Question

How to model DE for RNA-seq in concordant monozygotic twins?

0

Entering edit mode

ilaria.massaiu • 0

@7d5aa995

Last seen 3 months ago

Italy

Hello everyone, I'm seeking guidance on how best to model differential expression for a twin-based RNA-seq study with a few design complications.

Study design:

Whole-blood RNA-seq from concordant monozygotic twin pairs: each pair is either both healthy (7 pairs) or both diseased (6 pairs).
N = 26 samples.
Each pair was sequenced in the same run (run1, run2, run3). Group x Run: diseased = {run1: 6, run2: 0, run3: 6}; healthy = {run1: 2, run2: 4, run3: 8} -> run2 contains only healthy.
Sex is balanced across groups (healthy F/M = 8/6; diseased F/M = 6/6) but drives clear clustering in PCA/heatmaps.
Extensive clinical information is available per subject (e.g., cardiometabolic risk factors, laboratory parameters, lifestyle variables).

Modeling considerations:

Surrogate variables (RUVr): when retained, several SVs were significantly associated with Pair (linear model/ANOVA), and including them yielded many DE genes (BH FDR <= 0.05).
limma-voom + duplicateCorrelation (Pair as blocking factor) with group and Sex as fixed effects (+/- Run) identified no DE genes at BH FDR <= 0.05.
variancePartition::dream with Pair modeled as a random effect (~ group + Sex +/- Run + (1|Pair)) likewise yielded no DE genes after BH FDR correction.

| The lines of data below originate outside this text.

/-- [folklore] **(hT2-rem) AT EVERY LEVEL FOR THE SLOTTED TABLES AT THE SYMMETRISED RESOLVENTS, BY INDUCTION FROM THE LETTERS** (see the module docstring;
every letter is a hypothesis; the remainder `R2` is DEFINED by the user through (hR2succ)). -/
theorem T2RecOf_bref_all_of_letters_comb (hLc : Odd Lc)
    {V H : Fin (d + 1) → (Fin (d + 1) → ℤ) → MKer (d + 1) (Fib d)}
    (hV : ∀ δ : ℝ, 0 ≤ δ → ∃ C : ℝ, LocStencil V C δ) (hH : ∀ δ : ℝ, 0 ≤ δ → ∃ C : ℝ, VertexFamily H Lc C δ)
    (hV0 : ∀ (κ : Fin (d + 1)) (w x z : Fin (d + 1) → ℤ) (β β' : Fin (d + 1)), V κ w x z (Sum.inl β) (Sum.inl β') = 0)
    (hHr : ∀ (α μ : Fin (d + 1)) (y : Fin (d + 1) → ℤ), H μ (bref α μ y) = reflSign α μ • refK (Φ (d := d) Lc α) (H μ y))
    (cE cVH cΛ cE₂ cB : ℝ) (T : Fin 4 → Fin 4 → Fin 4 → Fin 4 → ℝ)
    {vh₂S : Fin (d + 1) → (Fin (d + 1) → ℤ) → Fin (d + 1) → (Fin (d + 1) → ℤ) → MKer (d + 1) (Fib d)} (hB2 : ∃ C δ : ℝ, 0 < δ ∧ LocStencil₂ vh₂S C δ)
    (hB0 : ∀ κ u κ' u' (x z : Fin (d + 1) → ℤ) (β β' : Fin (d + 1)), vh₂S κ u κ' u' x z (Sum.inl β) (Sum.inl β') = 0)
    {mixFF : Fin (d + 1) → (Fin (d + 1) → ℤ) → Fin (d + 1) → (Fin (d + 1) → ℤ) → MKer (d + 1) (Fib d)} (hmix : ∃ C δ : ℝ, 0 < δ ∧ LocStencilFM Lc mixFF C δ)
    (γ : ℕ → ℝ)
    (hlock : ∀ j, cE * wE d Lc (j + 1) * (γ j / (stepScale d Lc j * (Lc : ℝ) ^ (d + 1))) / wVH d Lc (j + 1) = γ (j + 1))
    (hlock2 : ∀ j, cE₂ * wV4 d Lc (j + 1) * wVH d Lc (j + 1) = (cE * wE d Lc (j + 1)) ^ 2)
    (hSp : ∀ (j : ℕ) (α κ : Fin (d + 1)) (u : Fin (d + 1) → ℤ), SpureRecOf d Lc V H (GcombSh Lc) cE cVH cΛ j κ (bref α κ u) = reflSign α κ • refK (Φ Lc α)
      (SpureRecOf d Lc V H (GcombSh Lc) cE cVH cΛ j κ u + conjV (bhKStepSh d Lc (Dsh Lc) j) (diagK fun p c => γ j * ctGenM d (bhK Lc + Dsh Lc) α Lc κ u p c)))
    (h : ℕ → Fin (d + 1) → Fin (d + 1) → (Fin (d + 1) → ℤ) → Fin (d + 1) → (Fin (d + 1) → ℤ) → (Fin (d + 1) → ℤ) → Fib d → ℝ)
    (R2 : ℕ → Fin (d + 1) → Fin (d + 1) → (Fin (d + 1) → ℤ) → Fin (d + 1) → (Fin (d + 1) → ℤ) → MKer (d + 1) (Fib d))
    (RM : ℕ → Fin (d + 1) → Fin (d + 1) → (Fin (d + 1) → ℤ) → Fin (d + 1) → (Fin (d + 1) → ℤ) → MKer (d + 1) (Fib d))
    (h0 : ∀ (α κ : Fin (d + 1)) (u : Fin (d + 1) → ℤ) (κ' : Fin (d + 1)) (u' : Fin (d + 1) → ℤ),
      T2RecOf d Lc (GcombSh Lc) (SpureRecOf d Lc V H (GcombSh Lc) cE cVH cΛ) (M1Of d Lc H cΛ) cE₂ cB T vh₂S mixFF 0 κ (bref α κ u) κ' (bref α κ' u') =
        (reflSign α κ * reflSign α κ') • refK (Φ Lc α)
          (T2RecOf d Lc (GcombSh Lc) (SpureRecOf d Lc V H (GcombSh Lc) cE cVH cΛ) (M1Of d Lc H cΛ) cE₂ cB T vh₂S mixFF 0 κ u κ' u' +
            conjW (bhKStepSh d Lc (Dsh Lc) 0) (SpureRecOf d Lc V H (GcombSh Lc) cE cVH cΛ 0 κ u) (SpureRecOf d Lc V H (GcombSh Lc) cE cVH cΛ 0 κ' u')
              (diagK fun p c => γ 0 * ctGenM d (bhK Lc + Dsh Lc) α Lc κ u p c) (diagK fun p c => γ 0 * ctGenM d (bhK Lc + Dsh Lc) α Lc κ' u' p c) (diagK (h 0 α κ u κ' u')) +
            R2 0 α κ u κ' u'))
    (hM2 : ∀ (j : ℕ) (α κ : Fin (d + 1)) (u : Fin (d + 1) → ℤ) (ρ : Fin (d + 1)) (w : Fin (d + 1) → ℤ),
      M2Of d Lc mixFF j κ (bref α κ u) ρ (bref α ρ w) =
        (reflSign α κ * reflSign α ρ) • refK (Φ Lc α)
          (M2Of d Lc mixFF j κ u ρ w + conjV (M1Of d Lc H cΛ j ρ w) (diagK fun p c => γ j * ctGenM d (bhK Lc + Dsh Lc) α Lc κ u p c) + RM j α κ u ρ w))
    (X2s : ℕ → Fin (d + 1) → Fin (d + 1) → (Fin (d + 1) → ℤ) → Fin (d + 1) → (Fin (d + 1) → ℤ) → (Fin (d + 1) → ℤ) → Fib d → ℝ)
    (Δ : ℕ → Fin (d + 1) → Fin (d + 1) → (Fin (d + 1) → ℤ) → Fin (d + 1) → (Fin (d + 1) → ℤ) → MKer (d + 1) (Fib d))
    (hsplit : ∀ (j : ℕ) (α μ : Fin (d + 1)) (y : Fin (d + 1) → ℤ) (ν : Fin (d + 1)) (y' : Fin (d + 1) → ℤ),
      W2OfK (GcombSh (d := d) Lc j) Lc
          (fun κ u => SpureRecOf d Lc V H (GcombSh Lc) cE cVH cΛ j κ u + conjV (bhKStepSh d Lc (Dsh Lc) j) (diagK fun p c => γ j * ctGenM d (bhK Lc + Dsh Lc) α Lc κ u p c))
          (M1Of d Lc H cΛ j)
          (fun κ u κ' u' => T2RecOf d Lc (GcombSh Lc) (SpureRecOf d Lc V H (GcombSh Lc) cE cVH cΛ) (M1Of d Lc H cΛ) cE₂ cB T vh₂S mixFF j κ u κ' u' +
            conjW (bhKStepSh d Lc (Dsh Lc) j) (SpureRecOf d Lc V H (GcombSh Lc) cE cVH cΛ j κ u) (SpureRecOf d Lc V H (GcombSh Lc) cE cVH cΛ j κ' u')
              (diagK fun p c => γ j * ctGenM d (bhK Lc + Dsh Lc) α Lc κ u p c) (diagK fun p c => γ j * ctGenM d (bhK Lc + Dsh Lc) α Lc κ' u' p c) (diagK (h j α κ u κ' u')) +
            R2 j α κ u κ' u')
          (fun κ u ρ w => M2Of d Lc mixFF j κ u ρ w + conjV (M1Of d Lc H cΛ j ρ w) (diagK fun p c => γ j * ctGenM d (bhK Lc + Dsh Lc) α Lc κ u p c) + RM j α κ u ρ w)
          μ y ν y' =
        W2OfK (GcombSh (d := d) Lc j) Lc (SpureRecOf d Lc V H (GcombSh Lc) cE cVH cΛ j) (M1Of d Lc H cΛ j) (T2RecOf d Lc (GcombSh Lc) (SpureRecOf d Lc V H (GcombSh Lc) cE cVH cΛ) (M1Of d Lc H cΛ) cE₂ cB T vh₂S mixFF j) (M2Of d Lc mixFF j) μ y ν y' +
          conjW (bhKStepSh d Lc (Dsh Lc) j)
            (dM (GcombSh Lc j) Lc (SpureRecOf d Lc V H (GcombSh Lc) cE cVH cΛ j) (M1Of d Lc H cΛ j) μ y) (dM (GcombSh Lc j) Lc (SpureRecOf d Lc V H (GcombSh Lc) cE cVH cΛ j) (M1Of d Lc H cΛ j) ν y')
            (diagK fun p c => ∑ κ, ∑' u, colH (GcombSh Lc j) Lc μ y κ u * (γ j * ctGenM d (bhK Lc + Dsh Lc) α Lc κ u p c)) (diagK fun p c => ∑ κ, ∑' u, colH (GcombSh Lc j) Lc ν y' κ u * (γ j * ctGenM d (bhK Lc + Dsh Lc) α Lc κ u p c))
            (diagK (X2s j α μ y ν y')) +
          Δ j α μ y ν y')
    (hDg : ∀ (j : ℕ) (α ν : Fin (d + 1)) (y' : Fin (d + 1) → ℤ),
      Loc (dM (GcombSh (d := d) Lc j) Lc (fun κ u => SpureRecOf d Lc V H (GcombSh Lc) cE cVH cΛ j κ u + conjV (bhKStepSh d Lc (Dsh Lc) j) (diagK fun p c => γ j * ctGenM d (bhK Lc + Dsh Lc) α Lc κ u p c)) (M1Of d Lc H cΛ j) ν y'))
    (hX2L : ∀ j α μ y ν y', Loc (diagK (X2s j α μ y ν y'))) (hΔL : ∀ j α μ y ν y', Loc (Δ j α μ y ν y'))
    (RB : ℕ → Fin (d + 1) → Fin (d + 1) → (Fin (d + 1) → ℤ) → Fin (d + 1) → (Fin (d + 1) → ℤ) → MKer (d + 1) (Fib d))
    (hRBff : ∀ j α κ u κ' u' (x z : Fin (d + 1) → ℤ) (β β' : Fin (d + 1)), RB j α κ u κ' u' x z (Sum.inl β) (Sum.inl β') = 0)
    (hBfm : ∀ (j : ℕ) (α : Fin (d + 1)) κ u κ' u' (x z : Fin (d + 1) → ℤ) (β m : Fin (d + 1)),
      ((cB * wB2 d Lc (j + 1)) • vh₂S κ (bref α κ u) κ' (bref α κ' u')) x z (Sum.inl β) (Sum.inr m) =
        ((reflSign α κ * reflSign α κ') • refK (Φ Lc α) ((cB * wB2 d Lc (j + 1)) • vh₂S κ u κ' u' +
          conjW (bhKStepSh d Lc (Dsh Lc) (j + 1)) (SpureRecOf d Lc V H (GcombSh Lc) cE cVH cΛ (j + 1) κ u) (SpureRecOf d Lc V H (GcombSh Lc) cE cVH cΛ (j + 1) κ' u')
            (diagK fun p c => γ (j + 1) * ctGenM d (bhK Lc + Dsh Lc) α Lc κ u p c) (diagK fun p c => γ (j + 1) * ctGenM d (bhK Lc + Dsh Lc) α Lc κ' u' p c)
            (diagK (h (j + 1) α κ u κ' u')) + RB (j + 1) α κ u κ' u')) x z (Sum.inl β) (Sum.inr m))
    (hBmf : ∀ (j : ℕ) (α : Fin (d + 1)) κ u κ' u' (x z : Fin (d + 1) → ℤ) (m β : Fin (d + 1)),
      ((cB * wB2 d Lc (j + 1)) • vh₂S κ (bref α κ u) κ' (bref α κ' u')) x z (Sum.inr m) (Sum.inl β) =
        ((reflSign α κ * reflSign α κ') • refK (Φ Lc α) ((cB * wB2 d Lc (j + 1)) • vh₂S κ u κ' u' +
          conjW (bhKStepSh d Lc (Dsh Lc) (j + 1)) (SpureRecOf d Lc V H (GcombSh Lc) cE cVH cΛ (j + 1) κ u) (SpureRecOf d Lc V H (GcombSh Lc) cE cVH cΛ (j + 1) κ' u')
            (diagK fun p c => γ (j + 1) * ctGenM d (bhK Lc + Dsh Lc) α Lc κ u p c) (diagK fun p c => γ (j + 1) * ctGenM d (bhK Lc + Dsh Lc) α Lc κ' u' p c)
            (diagK (h (j + 1) α κ u κ' u')) + RB (j + 1) α κ u κ' u')) x z (Sum.inr m) (Sum.inl β))
    (hBmm : ∀ (j : ℕ) (α : Fin (d + 1)) κ u κ' u' (x z : Fin (d + 1) → ℤ) (m m' : Fin (d + 1)),
      ((cB * wB2 d Lc (j + 1)) • vh₂S κ (bref α κ u) κ' (bref α κ' u')) x z (Sum.inr m) (Sum.inr m') =
        ((reflSign α κ * reflSign α κ') • refK (Φ Lc α) ((cB * wB2 d Lc (j + 1)) • vh₂S κ u κ' u' +
          conjW (bhKStepSh d Lc (Dsh Lc) (j + 1)) (SpureRecOf d Lc V H (GcombSh Lc) cE cVH cΛ (j + 1) κ u) (SpureRecOf d Lc V H (GcombSh Lc) cE cVH cΛ (j + 1) κ' u')
            (diagK fun p c => γ (j + 1) * ctGenM d (bhK Lc + Dsh Lc) α Lc κ u p c) (diagK fun p c => γ (j + 1) * ctGenM d (bhK Lc + Dsh Lc) α Lc κ' u' p c)
            (diagK (h (j + 1) α κ u κ' u')) + RB (j + 1) α κ u κ' u')) x z (Sum.inr m) (Sum.inr m'))
    (hR2succ : ∀ (j : ℕ) (α κ : Fin (d + 1)) (u : Fin (d + 1) → ℤ) (κ' : Fin (d + 1)) (u' : Fin (d + 1) → ℤ),
      R2 (j + 1) α κ u κ' u' =
          (-((cE₂ * wV4 d Lc (j + 1)) • mmRead Lc
              (comp (comp (GcombSh Lc j) (((1 / 2 : ℝ) • conjV (bhKStepSh d Lc (Dsh Lc) j) (diagK fun p a => X2s j α κ' u' κ u p a - X2s j α κ u κ' u' p a) +
                (1 / 2 : ℝ) • (Δ j α κ u κ' u' + Δ j α κ' u' κ u)))) (GcombSh Lc j) -
                (comp (sandwichDefect (GcombSh Lc j) (bhKStepSh d Lc (Dsh Lc) j)
                      (diagK fun p c => ∑ ι, ∑' v, colH (GcombSh Lc j) Lc κ u ι v * (γ j * ctGenM d (bhK Lc + Dsh Lc) α Lc ι v p c)))
                    (comp (dM (GcombSh Lc j) Lc (SpureRecOf d Lc V H (GcombSh Lc) cE cVH cΛ j) (M1Of d Lc H cΛ j) κ' u') (GcombSh Lc j) -
                      diagK fun p c => ∑ ι, ∑' v, colH (GcombSh Lc j) Lc κ' u' ι v * (γ j * ctGenM d (bhK Lc + Dsh Lc) α Lc ι v p c))
                  + comp (comp (GcombSh Lc j) (dM (GcombSh Lc j) Lc (SpureRecOf d Lc V H (GcombSh Lc) cE cVH cΛ j) (M1Of d Lc H cΛ j) κ u +
                      conjV (bhKStepSh d Lc (Dsh Lc) j) (diagK fun p c => ∑ ι, ∑' v, colH (GcombSh Lc j) Lc κ u ι v * (γ j * ctGenM d (bhK Lc + Dsh Lc) α Lc ι v p c))))
                    (sandwichDefect (GcombSh Lc j) (bhKStepSh d Lc (Dsh Lc) j)
                      (diagK fun p c => ∑ ι, ∑' v, colH (GcombSh Lc j) Lc κ' u' ι v * (γ j * ctGenM d (bhK Lc + Dsh Lc) α Lc ι v p c)))
                  + comp (sandwichDefect (GcombSh Lc j) (bhKStepSh d Lc (Dsh Lc) j)
                      (diagK fun p c => ∑ ι, ∑' v, colH (GcombSh Lc j) Lc κ' u' ι v * (γ j * ctGenM d (bhK Lc + Dsh Lc) α Lc ι v p c)))
                    (comp (dM (GcombSh Lc j) Lc (SpureRecOf d Lc V H (GcombSh Lc) cE cVH cΛ j) (M1Of d Lc H cΛ j) κ u) (GcombSh Lc j) -
                      diagK fun p c => ∑ ι, ∑' v, colH (GcombSh Lc j) Lc κ u ι v * (γ j * ctGenM d (bhK Lc + Dsh Lc) α Lc ι v p c))
                  + comp (comp (GcombSh Lc j) (dM (GcombSh Lc j) Lc (SpureRecOf d Lc V H (GcombSh Lc) cE cVH cΛ j) (M1Of d Lc H cΛ j) κ' u' +
                      conjV (bhKStepSh d Lc (Dsh Lc) j) (diagK fun p c => ∑ ι, ∑' v, colH (GcombSh Lc j) Lc κ' u' ι v * (γ j * ctGenM d (bhK Lc + Dsh Lc) α Lc ι v p c))))
                    (sandwichDefect (GcombSh Lc j) (bhKStepSh d Lc (Dsh Lc) j)
                      (diagK fun p c => ∑ ι, ∑' v, colH (GcombSh Lc j) Lc κ u ι v * (γ j * ctGenM d (bhK Lc + Dsh Lc) α Lc ι v p c)))))) +
            RB (j + 1) α κ u κ' u' +
            conjV (mmRead Lc (GcombSh (d := d) Lc j))
              (diagK fun p c => cE₂ * wV4 d Lc (j + 1) * mmSym Lc (X2s j α κ u κ' u') p c - wVH d Lc (j + 1) * h (j + 1) α κ u κ' u' p c))) :
    ∀ (j : ℕ) (α κ : Fin (d + 1)) (u : Fin (d + 1) → ℤ) (κ' : Fin (d + 1)) (u' : Fin (d + 1) → ℤ),
      T2RecOf d Lc (GcombSh Lc) (SpureRecOf d Lc V H (GcombSh Lc) cE cVH cΛ) (M1Of d Lc H cΛ) cE₂ cB T vh₂S mixFF j κ (bref α κ u) κ' (bref α κ' u') =
        (reflSign α κ * reflSign α κ') • refK (Φ Lc α)
          (T2RecOf d Lc (GcombSh Lc) (SpureRecOf d Lc V H (GcombSh Lc) cE cVH cΛ) (M1Of d Lc H cΛ) cE₂ cB T vh₂S mixFF j κ u κ' u' +
            conjW (bhKStepSh d Lc (Dsh Lc) j) (SpureRecOf d Lc V H (GcombSh Lc) cE cVH cΛ j κ u) (SpureRecOf d Lc V H (GcombSh Lc) cE cVH cΛ j κ' u')
              (diagK fun p c => γ j * ctGenM d (bhK Lc + Dsh Lc) α Lc κ u p c) (diagK fun p c => γ j * ctGenM d (bhK Lc + Dsh Lc) α Lc κ' u' p c) (diagK (h j α κ u κ' u')) +
            R2 j α κ u κ' u') := by
  intro j
  induction j with
  | zero => exact h0
  | succ j ih =>
    intro α κ u κ' u'
    have hW := WrecOf_bref_of_T2RM_comb hLc hHr cE cVH cΛ cE₂ cB T vh₂S mixFF γ j α (hSp j α) (h j α) (R2 j α) (RM j α) (ih α) (hM2 j α) (X2s j α)
      (Δ j α) (hsplit j α) (hDg j α)
    rw [hR2succ j α κ u κ' u']
    exact T2RecOf_succ_bref_of_laws_comb hLc hV hH hV0 hHr cE cVH cΛ cE₂ cB T hB2 hB0 hmix γ hlock hlock2 j α (hSp j α)
      (X2s j α) _ (hX2L j α) (loc_WRem_comb (hX2L j α) (hΔL j α)) hW (h (j + 1) α) (RB (j + 1) α) (hRBff (j + 1) α) (hBfm j α) (hBmf j α)
      (hBmm j α) κ u κ' u'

Questions: 1) Given this design (concordant MZ twins, Pair dependence, a mono-group run, strong Sex effect, small effective n), which DE approach is best practice and most robust for inference (limma+duplicateCorrelation vs dream vs pair-level aggregation, etc.)? 2) Since the contrast (diseased vs healthy) does not rely on within-pair comparisons, should I still account for twin pairing (block = Pair or (1|Pair)) in the DE model? What are the consequences of ignoring Pair?

Thanks in advance!

RNASeq variancePartition RUVSeq limma edgeR • 256 views

ADD COMMENT • link updated 3 months ago by Gordon Smyth 53k • written 3 months ago by ilaria.massaiu • 0

score 0 · Answer 1 · 2025-10-02

Your question is more about science than it is about software syntax, and I can't give advice about how to conduct a scientific analysis, not being familiar with your data.

I will make a few general points. The comparison of diseased vs healthy does not leverage anything useful from the monozygotic twin structure, which makes me wonder why you are using twin data. Run is substantially confounded with diesase group, so you will loose considerable statistical power if you have to adjust for a run effect. Finally, you obviously cannot ignore pair if you include both twins in your analysis, because monozygotic twin effects are so strong. You could use a limma duplicateCorrelation analysis, but you would nearly as well by randomly choosing just one of each twin pair to include in the analysis. The only way that the twins could contribute useful information to a diseased vs healthy analysis would be to estimate the effect of clinical information covariates.